15 dezembro 2005

 

As palavras e os actos no espaço público

Tenho a impressão que os magistrados têm uma tendência fatal para o abismo. É uma impressão que venho solidificando há anos, baseada numa observação empírica do que se passa à minha volta. Em épocas de crise – e as crises só passaram a existir verdadeiramente de há dez anos a esta parte como expressões cíclicas de uma única crise que passou a ser omnipresente: a crise da justiça – os magistrados, em vez de minorarem os efeitos da crise, acentuam-nos. Actuam perfeitamente ao contrário daquilo que seria razoavelmente de esperar. É como se a situação de crise os entontecesse, ou criasse para eles uma zona de nevoeiro (para aplicar uma metáfora do filósofo José Gil) que os impedisse de ver com clareza o que está em causa e os levasse a um comportamento «gauche», às vezes mesmo grotesco, outras vezes simplesmente taralhouco, como o de uma mosca às voltas dentro de uma garrafa sem atinar com a saída. Em vez de terem uma percepção lúcida da estratégia a seguir para a saída da crise, mergulham nela cada vez mais, com uma espécie de fervor suicidário. São declarações para a comunicação social; são actuações processuais; são as mais diversas reacções individuais ou de grupo.
Na verdade, quer institucionalmente, quer sem ser de forma institucionalizada, os magistrados têm comportamentos públicos que não têm em mente a situação estrutural de crise da justiça e, dentro dela, a conjuntura específica em que são levados a agir. Habituados à posição recatada que recortava a figura do magistrado como um indivíduo isolado na «insularidade» da justiça e à intocabilidade que lhe advinha do prestígio das funções, os magistrados são, pelo menos, pouco hábeis (no sentido de não saberem avaliar os efeitos dos seus actos aos mais diversos níveis, desde o social ao mediático) e agem destrambelhadamente sobretudo quando são acossados pelos «media», produzindo declarações desconcertantes ou intervindo, mesmo ao nível processual, de uma forma que reflecte o seu tradicional e interiorizado isolacionismo social. O resultado é o que se tem visto tantas vezes: o de aprofundarem o fosso entre eles e os restantes cidadãos, entre o poder judicial e os restantes poderes, entre as instituições judiciárias e a comunidade.

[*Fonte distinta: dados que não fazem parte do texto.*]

import Summits.HubbardSuperconductivity.HubbardSuperconductivity.Theorems.AnisotropyChordTransferFibre3RowCBand
import Summits.HubbardSuperconductivity.HubbardSuperconductivity.Theorems.AnisotropyChordTransferFibre3RowCL2N23505

/-!
# Route `AnisotropyChord` / H0 rotor rung, LEVEL 2 row C (KT-2b), BANDED η-FACTORISED SHARP program: the cell `ν ∈ [23505, 23975]/10⁶`, `a ∈ [1/5, 1/4]`

One `(ν, a)`-cell of the `∀L ≥ 128` kernel certificate of the off-pole tail bound (KT-2b″) with the PartN41-E §1 window-shell
cancellation, the η²-factorised evaluation AND the manifold t-band in the `t·R̄` slots (`…RowCBand`: `rowCEFT`):
★ `cellT23505C02000W02500_rowC` : `RowC.rowCCellCheckFT colN23505 1/5 1/4 459/100 99/50 (50, 24) = true` (one kernel `decide`), composed with
`RowC.offPoleTail_of_rowCCheckFT`, the column's X-sum bracket `xsN23505` and p2's `colN23505_check`:
★★ `offPoleTailT_cellN23505C02000W02500`: for EVERY `L ≥ 128` and every ground two-magnon profile (`0 ≤ Δ < 1`) with `ν`, `a` in the cell,
`‖R′‖² − P − lowN ≤ (99/50)·η_eff·(2ε₁ − T⁺)·U`.  (Supersedes the crude/sharp constants of `…RowCL2N/L2S23505…` on this cell.)
Prover seat `hubbard-h0-rotor-p1` g28–g29 (route lead); helper for piece A = stmt-HubbardSuperconductivity-23918 of rung 19089
(`--supports`, helper class).  Nothing here proves superconductivity in the Hubbard model; one kernel-certified piece of ONE
conditional reduction (the GM₃ ∀L certificate, Level-2 row C = KT-2b); the rotor TARGET as originally worded stays FALSE (g15 verdict).
Mathlib + the tree only; no sorry.  Generated by p1 g28–g29 rowc/mkfiles.py (HOME/hubbard-h0-rotor-p1/rowc/).
-/

set_option linter.dupNamespace false
set_option autoImplicit false

open Literature.Analysis.ValidatedNumerics

namespace Summit.HubbardSuperconductivity.HubbardSuperconductivity.Theorems.AnisotropyChord.Transfer.Fibre3.L2.KT2b

open L2.N1

/-- ★ the banded η-factorised sharp row-C `RExpr` cell check passes with `b = 99/50` on `a ∈ [1/5, 1/4]` over the column `colN23505`. -/
theorem cellT23505C02000W02500_rowC :
    RowC.rowCCellCheckFT colN23505 ((1 : ℚ) / 5) ((1 : ℚ) / 4) ((459 : ℚ) / 100) ((99 : ℚ) / 50) (50, 24) = true := by
  decide +kernel

/-- ★★ on this cell, for EVERY `L ≥ 128` and every ground profile: `‖R′‖² − P − lowN ≤ (99/50)·η_eff·(2ε₁ − T⁺)·U`. -/
theorem offPoleTailT_cellN23505C02000W02500 (L : ℕ) [NeZero L] (hL : 128 ≤ L) {Δ lam2 : ℝ} {f : Tor L → ℝ} (hΔ0 : 0 ≤ Δ) (hΔ1 : Δ < 1)
    (hf : IsGroundTwoMagnon L Δ lam2 f)
    (hν1 : (23505 : ℝ) / 1000000 ≤ lam2 / (2 * Real.pi / L) ^ 2) (hν2 : lam2 / (2 * Real.pi / L) ^ 2 ≤ (23975 : ℝ) / 1000000)
    (ha1 : ((1 : ℝ) / 5) ≤ Δ * f (K1 L)) (ha2 : Δ * f (K1 L) ≤ ((1 : ℝ) / 4)) :
    (ip L (resid L Δ f) (resid L Δ f)).re - polePart L Δ f - lowNormPart L Δ f
      ≤ ((99 : ℝ) / 50) * etaEff L lam2 * (2 * eps1 L - Tplus L Δ f) * Uunit L Δ f := by
  have h := RowC.offPoleTail_of_rowCCheckFT L colN23505 ((1 : ℚ) / 5) ((1 : ℚ) / 4) ((459 : ℚ) / 100) ((99 : ℚ) / 50) (50, 24) 1000000
    cellT23505C02000W02500_rowC colN23505_check xsN23505 hL hΔ0 hΔ1 hf
    (by simpa [colN23505] using hν1) (by simpa [colN23505] using hν2) (by push_cast; simpa using ha1) (by push_cast; simpa using ha2)
  simpa using h

end Summit.HubbardSuperconductivity.HubbardSuperconductivity.Theorems.AnisotropyChord.Transfer.Fibre3.L2.KT2b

Também há os que sentem a tentação de agir em conformidade com o que agora se designa de «politicamente correcto» e com a repercussão imaginária que os seus actos irão ter sobretudo na comunicação social. Também esses com frequência não prestam um bom serviço à justiça.

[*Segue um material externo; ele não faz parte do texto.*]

import Summits.Ventures.Crystal3D.Theorems.StickyWulffConstantCoaxialWallLawPayerTwinTwoPlateRow
import Summits.Ventures.Crystal3D.Theorems.StickyWulffConstantCoaxialWallLawPayerTransPlaneRow
import Summits.Ventures.Crystal3D.Theorems.StickyWulffConstantCoaxialWallLawPayerUnionTwoPlate
import Summits.Ventures.Crystal3D.Theorems.StickyWulffConstantCoaxialWallLawTriadicRegistryCoaxial
import Summits.Ventures.Crystal3D.Theorems.StickyWulffConstantCoaxialWallLawOfCensus
import HarnessLib

/-!
# THE CRUX `CoaxialWallLaw` MODULO THE NAMED CENSUS ROWS (and E1, `StarPairFar` for the hole cosets)

HONEST FRAMING. Venture `Summits/Ventures/Crystal3D` (cell `crystal3d-full`), helper `--supports` the crux
`CoaxialWallLaw` (stmt-Ventures-19481, `route-Ventures-StickyWulffConstant`), REGISTERED line `WallLedgerF` (planner
cf-p1), open stub `stub_coaxialTwoSlabAdhesion`.  Rung credit; F-C1 not moved; NOT the stub: the result is CONDITIONAL on
NAMED facts.  STEP-2 of DECISION (xxxiii) (19481-p2 g6), the last glue file: the union of

* twins — `coaxialTwoSlabAdhesion_general_twin_of_row` (`…PayerTwinTwoPlateRow`): `½·sin θ` modulo the twin rows;
* translations, trichotomy `skew_trichotomy_fin` on the cubic coordinates of the offset `τ = A₁⁻¹(t₂ − t₁) ∉ Λ₀`:
  (A) all integral (hole cosets) — non-triadic (`not_pow_three_smul_mem_of_classA`), hence FREE at `c₀ = 1`:
  `coaxialTwoSlabAdhesion_of_not_triadic` (cf-p1 g10, `…TriadicRegistryCoaxial`; modulo `ExactOnly`(C12-55) = E1 and
  `StarPairFar`); (B) a doubly skew cubic axis — `translate_twoSlabAdhesion_axis_row`; (C) a skew `{111}` plane —
  `coaxialTwoSlabAdhesion_trans_skew_row` (both `(√6/s_F)·sin θ' ≥ ½·sin θ'` for `s_F ≤ 2√6`).

* `localEndRow_mono` (the row is antitone in the root sets), `localEndRow_of_endRowTrans6`;
* `coaxialTwoSlabAdhesion_translate_row`, **`coaxialTwoSlabAdhesion_of_rows : … → CoaxialTwoSlabAdhesion`** (the stub's
  statement BY NAME), **`coaxialWallLaw_of_rows : … → CoaxialWallLaw`** (the crux BY NAME, via
  `coaxialWallLaw_of_stubProps` and `stub_affineSampleDeficit`), **`coaxialWallLaw_of_endRows`** (the same with the
  translation rows as the census Props `EndRowTrans v1 s_F`, `EndRowTrans6 v1 s_F` of `…EndRowDefs` BY NAME).

INPUTS BY NAME (all hypotheses; none is proved here): `KissingGap δ`, `KissingClassification δ` (admissible literature
facts); `ExactOnly 0 (polar cap of s₀)` [E1, C12-55] and `StarPairFar` [certified computation] for class (A); and THE
CENSUS ROWS with ONE constant `0 < s_F ≤ 2√6` (`LocalEndRow v1 s_F`, `…EndRowDefs`): (twins) for every frame `L`, the
systems `⟨L, rising in-plane roots⟩ / ⟨(ℝ∙e₃).reflection ∘ L, falling in-plane roots⟩`; (C) for every frame `L'`, the
systems `⟨L', inPlaneRoots L' 1⟩ / ⟨L', inPlaneRoots L' (−1)⟩` (= `EndRowTrans v1 s_F`); (B) for every frame `G` and
every family `RT` of rising slots, `⟨G, RT⟩ / ⟨G, −RT⟩` (implied by the all-roots row by monotonicity of `LocalEndRow`
in the root sets).  The rows are finite local statements about 1-separated sets in the ball of radius 3 — the object
of cf-p2's census certificate (row (F-twin) of the calibration memo F-CALIB-g6: v1 two-plate threshold `2√6 ≈ 4.90`).

WHAT THIS IS NOT.  Not a proof of any row, of E1 or of `StarPairFar`; the theorem is the crux CONDITIONALLY on them;
F-C1 not moved.
-/

noncomputable section

namespace Summit.Ventures.Crystal3D.Theorems

open Summit.Ventures.Crystal3D Finset
open Summit.Ventures.Crystal3D.Cruxes.CoaxialWallLaw.WallLedgerF (AffineSampleDeficit CoaxialTwoSlabAdhesion)
open Literature.MathematicalPhysics.StatisticalMechanics (fccStacking barlowStacking IsHaggSeq constHagg
  isHaggSeq_const contactDeficiency)
open scoped InnerProductSpace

Com efeito, esses magistrados visam mais a sua imagem na comunicação social do que propriamente a imagem da justiça, fazendo coincidir aquilo que dizem ou fazem, ou a forma como reagem com o que é suposto (de um ponto de vista imaginário, claro) estar em conformidade com a representação social dominante em determinado momento acerca da justiça. Se criam uma dessintonia em relação à comunidade profissional a que pertencem, é mais com o fito no reconhecimento público, prestigiando-se a olhos leigos como singularidades desenvoltas e desempoeiradas que se destacam da pressuposta (também por eles) mediocridade reinante, e não com o primacial objectivo de melhorarem as instituições que servem. Problema maior do que este, porém, é quando este protagonismo se transporta para o interior da actividade profissional, reflectindo-se no exercício das funções. E se tal projecção protagonista pode não contender de forma essencial com a justeza das suas posições e decisões, a verdade é que ás vezes basta um ligeiro excesso na linguagem, um pequeno resvalamento para afirmações acessórias ou uma maior agressividade no tom para dar um contributo decisivo para o naufrágio em que acabaremos por perder-nos todos.